Interpretation: If men and women in this sample have similar mean and median ages, then age is unlikely to explain the wage gap. However, if men are older on average, they may have accumulated more experience and seniority, which legitimately increases wages through the human capital channel—not discrimination.

Part 4: Interpretation

Q1 · Why use log(Wage) instead of Wage?

Two key reasons why economists use log wages when analysing gender gaps:

Percentage interpretation. A coefficient on a dummy variable (e.g., Female) in a log-wage regression directly estimates the approximate percentage wage penalty/premium. This is more economically meaningful than a raw dollar difference, which does not account for the scale of wages.
Normality and regression validity. Raw wages are right-skewed, violating the normality assumption of OLS residuals. Log wages are approximately normally distributed, making inference (t-tests, F-tests, confidence intervals) more reliable and the model less sensitive to high-wage outliers.

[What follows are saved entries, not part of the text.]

/-- **THE SPLIT** of the dependent `4`-sets along a set `Z` met only by circuits containing it:
`D₄(E) ≤ D₄(E ∖ Z) + |Z|·c₃(E ∖ Z) + #{dependent 4-sets ⊇ Z}`. -/
theorem ncard_four_eRk_le_three_le_sdiff_add_of_circuits (M : Matroid α) [M.Finite]
    (h0 : {P : Set α | P ⊆ M.E ∧ P.ncard = 2 ∧ M.Dep P}.ncard = 0) (hn : 2 ≤ M.E.ncard) {Z : Set α}
    (hZE : Z ⊆ M.E) (hZ : ∀ C, M.IsCircuit C → ∀ z ∈ Z, z ∈ C → Z ⊆ C) :
    {X : Set α | X ⊆ M.E ∧ X.ncard = 4 ∧ M.eRk X ≤ 3}.ncard ≤
      {X : Set α | X ⊆ M.E \ Z ∧ X.ncard = 4 ∧ M.eRk X ≤ 3}.ncard +
      Z.ncard * {T : Set α | T ⊆ M.E \ Z ∧ T.ncard = 3 ∧ M.eRk T ≤ 2}.ncard +
      {X : Set α | X ⊆ M.E ∧ X.ncard = 4 ∧ M.eRk X ≤ 3 ∧ Z ⊆ X}.ncard := by
  have hEfin := M.ground_finite
  have hZfin : Z.Finite := hEfin.subset hZE
  set 𝒯 := {T : Set α | T ⊆ M.E \ Z ∧ T.ncard = 3 ∧ M.eRk T ≤ 2} with h𝒯
  set 𝒜 := (fun p : Set α × α => insert p.2 p.1) '' (𝒯 ×ˢ Z) with h𝒜
  have h𝒯fin : 𝒯.Finite := hEfin.finite_subsets.subset (fun T hT => hT.1.trans sdiff_subset)
  have h𝒜card : 𝒜.ncard ≤ Z.ncard * 𝒯.ncard := by
    calc 𝒜.ncard ≤ (𝒯 ×ˢ Z).ncard := Set.ncard_image_le (h𝒯fin.prod hZfin)
      _ = 𝒯.ncard * Z.ncard := Set.ncard_prod
      _ = Z.ncard * 𝒯.ncard := mul_comm _ _
  have hsub : {X : Set α | X ⊆ M.E ∧ X.ncard = 4 ∧ M.eRk X ≤ 3} ⊆
      ({X : Set α | X ⊆ M.E \ Z ∧ X.ncard = 4 ∧ M.eRk X ≤ 3} ∪ 𝒜) ∪
      {X : Set α | X ⊆ M.E ∧ X.ncard = 4 ∧ M.eRk X ≤ 3 ∧ Z ⊆ X} := by
    intro X hX
    obtain ⟨hXE, hX4, hXr⟩ := hX
    have hXfin : X.Finite := hEfin.subset hXE
    rcases (X ∩ Z).eq_empty_or_nonempty with hXZ | hXZ
    · -- `X` avoids `Z`
      left; left
      refine ⟨fun x hx => ⟨hXE hx, fun hxZ => ?_⟩, hX4, hXr⟩
      have : x ∈ X ∩ Z := ⟨hx, hxZ⟩
      rw [hXZ] at this
      exact this
    · -- `X` is dependent: a circuit `C ⊆ X`
      obtain ⟨C, hCX, hC⟩ := (dep_of_ncard_eq_four_of_eRk_le_three M hXE hX4 hXr).exists_isCircuit_subset
      have hC3 := three_le_ncard_of_isCircuit M h0 hn hC
      rcases (C ∩ Z).eq_empty_or_nonempty with hCZ | ⟨z, hzC, hzZ⟩
      · -- `C` avoids `Z`: `C = X ∖ Z`, a rank-`2` triple, and `X = C ∪ {z}`
        left; right
        have hCsub : C ⊆ X \ Z := by
          intro x hx
          refine ⟨hCX hx, fun hxZ => ?_⟩
          have : x ∈ C ∩ Z := ⟨hx, hxZ⟩
          rw [hCZ] at this
          exact this
        have hsplit := Set.ncard_inter_add_ncard_sdiff_eq_ncard X Z hXfin
        have hXZ1 : 0 < (X ∩ Z).ncard := (Set.ncard_pos (hXfin.inter_of_left Z)).mpr hXZ
        have hXdiff : (X \ Z).ncard ≤ 3 := by omega
        have hCle := Set.ncard_le_ncard hCsub (hXfin.subset sdiff_subset)
        have hC3' : C.ncard = 3 := by omega
        have hCeq : C = X \ Z :=
          Set.eq_of_subset_of_ncard_le hCsub (by omega) (hXfin.subset sdiff_subset)
        have hXZcard : (X ∩ Z).ncard = 1 := by omega
        obtain ⟨z, hz⟩ := Set.ncard_eq_one.mp hXZcard
        refine ⟨(C, z), ⟨?_, ?_⟩, ?_⟩
        · exact ⟨fun x hx => ⟨hXE (hCX hx), (hCsub hx).2⟩, hC3', eRk_le_two_of_isCircuit_ncard_three M hC hC3'⟩
        · have : z ∈ X ∩ Z := by rw [hz]; exact mem_singleton z
          exact this.2
        · simp only
          rw [hCeq, ← Set.singleton_union, ← hz, Set.union_comm, Set.sdiff_union_inter]
      · -- `C` meets `Z`: `Z ⊆ C ⊆ X`
        right
        exact ⟨hXE, hX4, hXr, (hZ C hC z hzZ hzC).trans hCX⟩
  have hfin1 : {X : Set α | X ⊆ M.E \ Z ∧ X.ncard = 4 ∧ M.eRk X ≤ 3}.Finite :=
    hEfin.finite_subsets.subset (fun X hX => hX.1.trans sdiff_subset)
  have hfin2 : 𝒜.Finite := (h𝒯fin.prod hZfin).image _
  have hfin3 : {X : Set α | X ⊆ M.E ∧ X.ncard = 4 ∧ M.eRk X ≤ 3 ∧ Z ⊆ X}.Finite :=
    hEfin.finite_subsets.subset (fun X hX => hX.1)
  calc {X : Set α | X ⊆ M.E ∧ X.ncard = 4 ∧ M.eRk X ≤ 3}.ncard
      ≤ (({X : Set α | X ⊆ M.E \ Z ∧ X.ncard = 4 ∧ M.eRk X ≤ 3} ∪ 𝒜) ∪
        {X : Set α | X ⊆ M.E ∧ X.ncard = 4 ∧ M.eRk X ≤ 3 ∧ Z ⊆ X}).ncard :=
        Set.ncard_le_ncard hsub ((hfin1.union hfin2).union hfin3)
    _ ≤ ({X : Set α | X ⊆ M.E \ Z ∧ X.ncard = 4 ∧ M.eRk X ≤ 3} ∪ 𝒜).ncard +
        {X : Set α | X ⊆ M.E ∧ X.ncard = 4 ∧ M.eRk X ≤ 3 ∧ Z ⊆ X}.ncard := Set.ncard_union_le _ _
    _ ≤ ({X : Set α | X ⊆ M.E \ Z ∧ X.ncard = 4 ∧ M.eRk X ≤ 3}.ncard + 𝒜.ncard) +
        {X : Set α | X ⊆ M.E ∧ X.ncard = 4 ∧ M.eRk X ≤ 3 ∧ Z ⊆ X}.ncard :=
        Nat.add_le_add_right (Set.ncard_union_le _ _) _
    _ ≤ _ := by omega

/-- No dependent `4`-set contains a set of `≥ 5` points. -/
theorem ncard_four_eRk_le_three_superset_eq_zero (M : Matroid α) [M.Finite] {Z : Set α} (hZ : 5 ≤ Z.ncard) :
    {X : Set α | X ⊆ M.E ∧ X.ncard = 4 ∧ M.eRk X ≤ 3 ∧ Z ⊆ X}.ncard = 0 := by
  rw [Set.ncard_eq_zero (M.ground_finite.finite_subsets.subset (fun X hX => hX.1))]
  rw [Set.eq_empty_iff_forall_notMem]
  rintro X ⟨hXE, hX4, _, hZX⟩
  have := Set.ncard_le_ncard hZX (M.ground_finite.subset hXE)
  omega

/-- At most one dependent `4`-set contains a `4`-point set `Z` (namely `Z` itself). -/
theorem ncard_four_eRk_le_three_superset_le_one (M : Matroid α) [M.Finite] {Z : Set α} (hZ : Z.ncard = 4) :
    {X : Set α | X ⊆ M.E ∧ X.ncard = 4 ∧ M.eRk X ≤ 3 ∧ Z ⊆ X}.ncard ≤ 1 := by
  have hsub : {X : Set α | X ⊆ M.E ∧ X.ncard = 4 ∧ M.eRk X ≤ 3 ∧ Z ⊆ X} ⊆ {Z} := by
    rintro X ⟨hXE, hX4, _, hZX⟩
    rw [mem_singleton_iff]
    exact (Set.eq_of_subset_of_ncard_le hZX (by omega) (M.ground_finite.subset hXE)).symm
  exact (Set.ncard_le_ncard hsub (toFinite _)).trans (by simp)

/-- The dependent `4`-sets containing a `3`-point set `Z` are among the `Z ∪ {x}`, `x ∈ E ∖ Z`: at most `n − 3`. -/
theorem ncard_four_eRk_le_three_superset_le_sub_three (M : Matroid α) [M.Finite] {Z : Set α} (hZE : Z ⊆ M.E)
    (hZ : Z.ncard = 3) :
    {X : Set α | X ⊆ M.E ∧ X.ncard = 4 ∧ M.eRk X ≤ 3 ∧ Z ⊆ X}.ncard ≤ M.E.ncard - 3 := by
  have hEfin := M.ground_finite
  have hsub : {X : Set α | X ⊆ M.E ∧ X.ncard = 4 ∧ M.eRk X ≤ 3 ∧ Z ⊆ X} ⊆
      (fun x => insert x Z) '' (M.E \ Z) := by
    rintro X ⟨hXE, hX4, _, hZX⟩
    have hXfin : X.Finite := hEfin.subset hXE
    have hdiff : (X \ Z).ncard = 1 := by
      have := Set.ncard_sdiff_add_ncard_of_subset hZX hXfin
      omega
    obtain ⟨x, hx⟩ := Set.ncard_eq_one.mp hdiff
    have hxX : x ∈ X \ Z := by rw [hx]; exact mem_singleton x
    refine ⟨x, ⟨hXE hxX.1, hxX.2⟩, ?_⟩
    simp only
    rw [← Set.singleton_union, ← hx, Set.sdiff_union_of_subset hZX]
  calc {X : Set α | X ⊆ M.E ∧ X.ncard = 4 ∧ M.eRk X ≤ 3 ∧ Z ⊆ X}.ncard
      ≤ ((fun x => insert x Z) '' (M.E \ Z)).ncard :=
        Set.ncard_le_ncard hsub ((hEfin.subset sdiff_subset).image _)
    _ ≤ (M.E \ Z).ncard := Set.ncard_image_le (hEfin.subset sdiff_subset)
    _ = M.E.ncard - 3 := by rw [Set.ncard_sdiff' hZE hEfin, hZ]
/-
Copyright (c) 2026 the pub-hodgecm-mathlib formalisation cell (harness21).  Prover seat hodgecm-mathlib-R90-C133-p02 (g2), Track B ∕ R90-TF, h413 = `stmt-HodgeConjecture-24833`,
R90-TF section S8 «ContSpec-n½» (S8 dealer R90-CS-plan (g3) S8-R175 (1) ∕ S8-R186; census `R90/S8/CENSUS-ADM-payer.R90-C133-p02-g2.md` 1918f47b2978fa74 item 6 + the (W1′)
refinement 2026-09-05T01:3xZ): THE ASSEMBLY of the (ADM) payer road — the `K_max`-admissibility letter `hADM` of ★ p863816 `hDISC_of_inv_of_admissible`, in its bytes, from the ★ steps
(α) p863908, (β′) p863949, (γ) p863857 and TWO visible letters: ★ p863302's Godement summability `hsum` (★ for bounded sections) and the DENSITY letter (W1′).
-/
import Summits.HodgeConjecture.HodgeConjecture.Theorems.R90S8ResGMidResidueGraphBotU3        -- ★ p863949 (β′): `exists_midResidueGraph_bot`, vertical line, `K_max`-transport, `toLinearPMap_rightTranslation`; brings ★ p863816 (`restrict_apply_mem_resGMidAtom_bot`), ★ p863302, ★ p863205, ★ D1
import Summits.HodgeConjecture.HodgeConjecture.Theorems.R90S8ChiSectionPairKTypeFiniteU3      -- ★ p863857 (γ): `commute_of_mem_bot`, `finiteDimensional_chiSectionSpacePairKType_kMax_bot`; brings ★ (3′) p863637 `chiSectionSpacePairKType`, L3 `range_le_chiSectionSpacePairKType`
import Summits.HodgeConjecture.HodgeConjecture.Theorems.R90S8TauPartFiniteOfGeneratorsU3       -- ★ p863908 (α): `finiteDimensional_homRangeSum_subRep_of_generators`, Schur `nonempty_equiv_subRep_range_of_injective ∕ isIrreducible_subRep_range_of_injective ∕ apply_mem_range_of_mem_range`, `starProjection_closure_homRangeSum_mem_of_dichotomy`
import HarnessLib

/-!
# S8 (R)′ road — `R90S8ResGMidAtomBotAdmissibleOfLettersU3`: THE LEVEL-FREE MIDDLE-POLE RESIDUE ATOM IS `K_max`-ADMISSIBLE, MODULO {`hsum`, (W1′)} — the `hADM` letter of ★ p863816 ASSEMBLED

Track B ∕ R90-TF, crux h413 = `stmt-HodgeConjecture-24833`, route of record `HCCMUnconditional`; cell `hodgecm-mathlib`, R90-TF section S8 «ContSpec-n½ ∕ ResidualSpectrum», socket (R)
`sock_S8_res_midBlock_le_residual` (B ED. 7 :337) ← ★ `res_midBlock_le_residual_of_letters' (hDISC) (hROAD) (hCT)` (p863422) ← ★ p863816 `hDISC_of_inv_of_admissible (hINV) (hADM)` ←
**THIS FILE: `hADM_of_letters (hSUM) (hW1)` in `hADM`'s bytes.**  THEOREMS ONLY (no `def`, no `instance`, no `notation`, no named-fact hypothesis, no `sorry`; default heartbeats); lane
`--supports stmt-HodgeConjecture-24833 --as helper` (count-neutral).  CLOSES NO SOCKET.  After it, (R)′'s row `hDISC` reads ★ ∘ {(INV) L letter, (W1′) density letter, `hsum`}.

THE MATHEMATICS ([WallachRRG1] §1.4.6–1.4.7, §3.3.1; [MoeglinWaldspurger1995] I.2.17, II.1.5, IV.1.11, V.3.13; [HarishChandraTAMS1953] Thm. 5; [Rogawski1990] §13.9 p. 229 (ii)).
`σ := R|_{K_max}` (unitary) on `L²`, `A := resGMidAtom ξ μω ⊥ 1` (closed, `K_max`-stable ★), `τ := σ|_E` an irreducible `K_max`-type.  (W1′): `A` lies in the closed span of the
generators `f = [Res φ]` whose section `φ` lies in a finite-dimensional `K_max`-STABLE IRREDUCIBLE space `S` of sections (in print: the `K`-finite residues are total and every `K`-finite
section is a finite sum of such — unitarian trick; as typed: exactly as true as `hDISC`).  For such `f`: the residue relation `Gr` (★ (β′), modulo `hsum`) contains `(φ, f)`; its domain is
`K_max`-stable and meets the irreducible `S` in `φ ≠ 0`, so `S ⊆ dom` and `Res|_S : S → L²` is a `K_max`-map (★ `toLinearPMap_rightTranslation`) with `Res φ = f`; SCHUR: `Res|_S` is
injective or zero; if zero, `f = 0`; else `N := Res(S) ≅ S` is an irreducible finite-dimensional stable subspace containing `f`, and (★ (α) dichotomy) `Q_τ f = 0` unless `τ ≃ σ|_N ≃ S`,
in which case `S ⊆ V(⊥,1)^τ` (★ (3′) L3 on the `K_max`-map `τ ≃ S ↪ sections`) and `Q_τ f ∈ N ⊆ M_τ :=` the residue classes of the sections in `V(⊥,1)^τ` — finite-dimensional because
the first projection is injective on `Gr` (★ (β′)) and `V(⊥,1)^τ` is finite-dimensional (★ (γ), Frobenius via Iwasawa).  ★ (α) §1 then bounds the `τ`-part of `σ|_A` by `M_τ`.
* §1 (generic) `submodule_le_of_isIrreducible` (an irreducible stable `S` meeting a stable `D` in a non-zero vector lies in `D`).
* §2 **`finiteDimensional_homRangeSum_resGMidAtom_bot_of_letters (hsum) (hW1)`** (one `(L, μ, ξ, μω)`; conclusion = ★ p863816's `hadm` binder body), and the ∀-closed export
  **`hADM_of_letters (hSUM) (hW1) : ‹hADM bytes of ★ p863816 :356–:369›`** — consumer: `hDISC_of_inv_of_admissible hINV (hADM_of_letters hSUM hW1)`.
HONEST LABEL: HC_CM is proved only modulo the 7 printed citations (2 remaining named inputs: hLiu418 = `stmt-HodgeConjecture-24832`, h413 = `stmt-HodgeConjecture-24833`) until
rung 0 closes; REL ≠ ★ ≠ BUILT; `hADM` is now «★ modulo {`hsum`, (W1′)}», `hDISC` «★ modulo {(INV), (W1′), `hsum`}» — all three OPEN letters, (INV)∕(W1′) L and NOT promised; pays no socket;
count-neutral.

## References
* [WallachRRG1] N. R. Wallach, *Real Reductive Groups I* (1988), §1.4.6–1.4.7, §3.3.1.
* [MoeglinWaldspurger1995] C. Mœglin, J.-L. Waldspurger, *Spectral Decomposition and Eisenstein Series* (1995), I.2.17, II.1.5, IV.1.11, V.3.13.
* [HarishChandraTAMS1953] Harish-Chandra, *Representations of a semisimple Lie group on a Banach space. I*, Trans. AMS 75 (1953), Thm. 5.
* [Rogawski1990] J. D. Rogawski, *Automorphic Representations of Unitary Groups in Three Variables* (1990), §13.9 p. 229 (ii).
-/

set_option autoImplicit false
set_option linter.dupNamespace false  -- the mandated namespace `…HodgeConjecture.HodgeConjecture.R90.S8` (LEAD #1 L1) repeats the summit's segment

noncomputable section

open MeasureTheory Measure Set Filter Topology NumberField ContRepresentation
open Literature.NumberTheory Literature.NumberTheory.Automorphic Literature.NumberTheory.Automorphic.UnitaryGroup Literature.NumberTheory.GaloisRepresentations AdelicGroupData
open Literature.NumberTheory.Automorphic.Arthur2013.Leaves.TECR Literature.NumberTheory.Rogawski1990
open Summit.HodgeConjecture.HodgeConjecture.Cruxes.H413.K2E1BorelEisensteinU
open Summit.HodgeConjecture.HodgeConjecture.Cruxes.H413.K2E1CharacterEisensteinU3PairDefs
open Summit.HodgeConjecture.HodgeConjecture.Cruxes.H413.K2E1ChiSectionSpaceU3PairDefs
open scoped ENNReal NNReal

namespace Summit.HodgeConjecture.HodgeConjecture.R90.S8

/-! ## §1 Generic: an irreducible stable subspace meeting a stable subspace non-trivially lies in it -/

/-- **An irreducible stable `S` meeting a stable `D` in a non-zero vector lies in `D`**: `S ⊓ D`, pulled back to `S`, is a subrepresentation of the irreducible `ρ|_S`, non-zero, hence
everything (`IsSimpleOrder`). [cite: WallachRRG1, §1.4.6] -/
theorem submodule_le_of_isIrreducible {K M : Type*} [Group K] [AddCommGroup M] [Module ℂ M] (ρ : Representation ℂ K M)
    {S : Submodule ℂ M} (hS : ∀ k, ∀ v ∈ S, ρ k v ∈ S) (hirr : (Subrepresentation.toRepresentation (⟨S, hS⟩ : Subrepresentation ρ)).IsIrreducible)
    {D : Submodule ℂ M} (hD : ∀ k, ∀ v ∈ D, ρ k v ∈ D) {φ : M} (hφS : φ ∈ S) (hφD : φ ∈ D) (hφ0 : φ ≠ 0) : S ≤ D := by
  let U : Subrepresentation (Subrepresentation.toRepresentation (⟨S, hS⟩ : Subrepresentation ρ)) :=
    ⟨(S ⊓ D).comap S.subtype, fun k v hv => ⟨hS k _ v.2, hD k _ hv.2⟩⟩
  haveI := hirr
  rcases IsSimpleOrder.eq_bot_or_eq_top U with h | h
  · exfalso
    apply hφ0
    have hmem : (⟨φ, hφS⟩ : ↥S) ∈ U.toSubmodule := ⟨hφS, hφD⟩
    rw [h] at hmem
    exact congrArg Subtype.val ((Submodule.mem_bot ℂ).1 hmem)
  · intro ψ hψ
    have hmem : (⟨ψ, hψ⟩ : ↥S) ∈ U.toSubmodule := by
      rw [h]
      exact Submodule.mem_top
    exact hmem.2

/-! ## §2 The assembly: `hADM ⇐ hsum + (W1′)` -/

section Main

variable (L : Type) [Field L] [NumberField L] [IsCMField L]
  (μ : Measure (quasiSplit (↥(maximalRealSubfield L)) L (IsCMField.complexConj L) 3).automorphicQuotient)
  [(quasiSplit (↥(maximalRealSubfield L)) L (IsCMField.complexConj L) 3).IsAutomorphicMeasure μ]
  (ξ : OneDimAutRepH L) (μω : HeckeCharacter L)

Q2 · Is the Raw Wage Gap the Same as Discrimination?

No. The raw (unconditional) wage gap is a simple average difference, but it does not control for factors that legitimately differ between men and women and independently affect wages. From our analysis:

Education: If men and women differ in their distribution across education levels (Educ 1–4), some of the wage gap reflects returns to education, not discrimination.
Part-time work: Women appear to work part-time at a higher rate. Part-time positions typically pay less and offer fewer advancement opportunities. This compositional difference inflates the observed gap.
Age/experience: Small differences in average age could reflect differences in labour market experience, a key determinant of wages under human capital theory.

To isolate the portion attributable to discrimination (unexplained gap), we would need a multiple regression of l_wage on Female, Educ, Age, Parttime, and other controls. The coefficient on Female after controlling for these variables gives the adjusted gap—what cannot be explained by observable characteristics. Only that residual portion may reflect discriminatory treatment.

AI Use Log: This analysis was structured with the assistance of an AI assistant (Claude, Anthropic). The AI helped generate R code for data visualisation, summary statistics, and the Quarto document structure. All statistical interpretations and written answers reflect the student’s own understanding.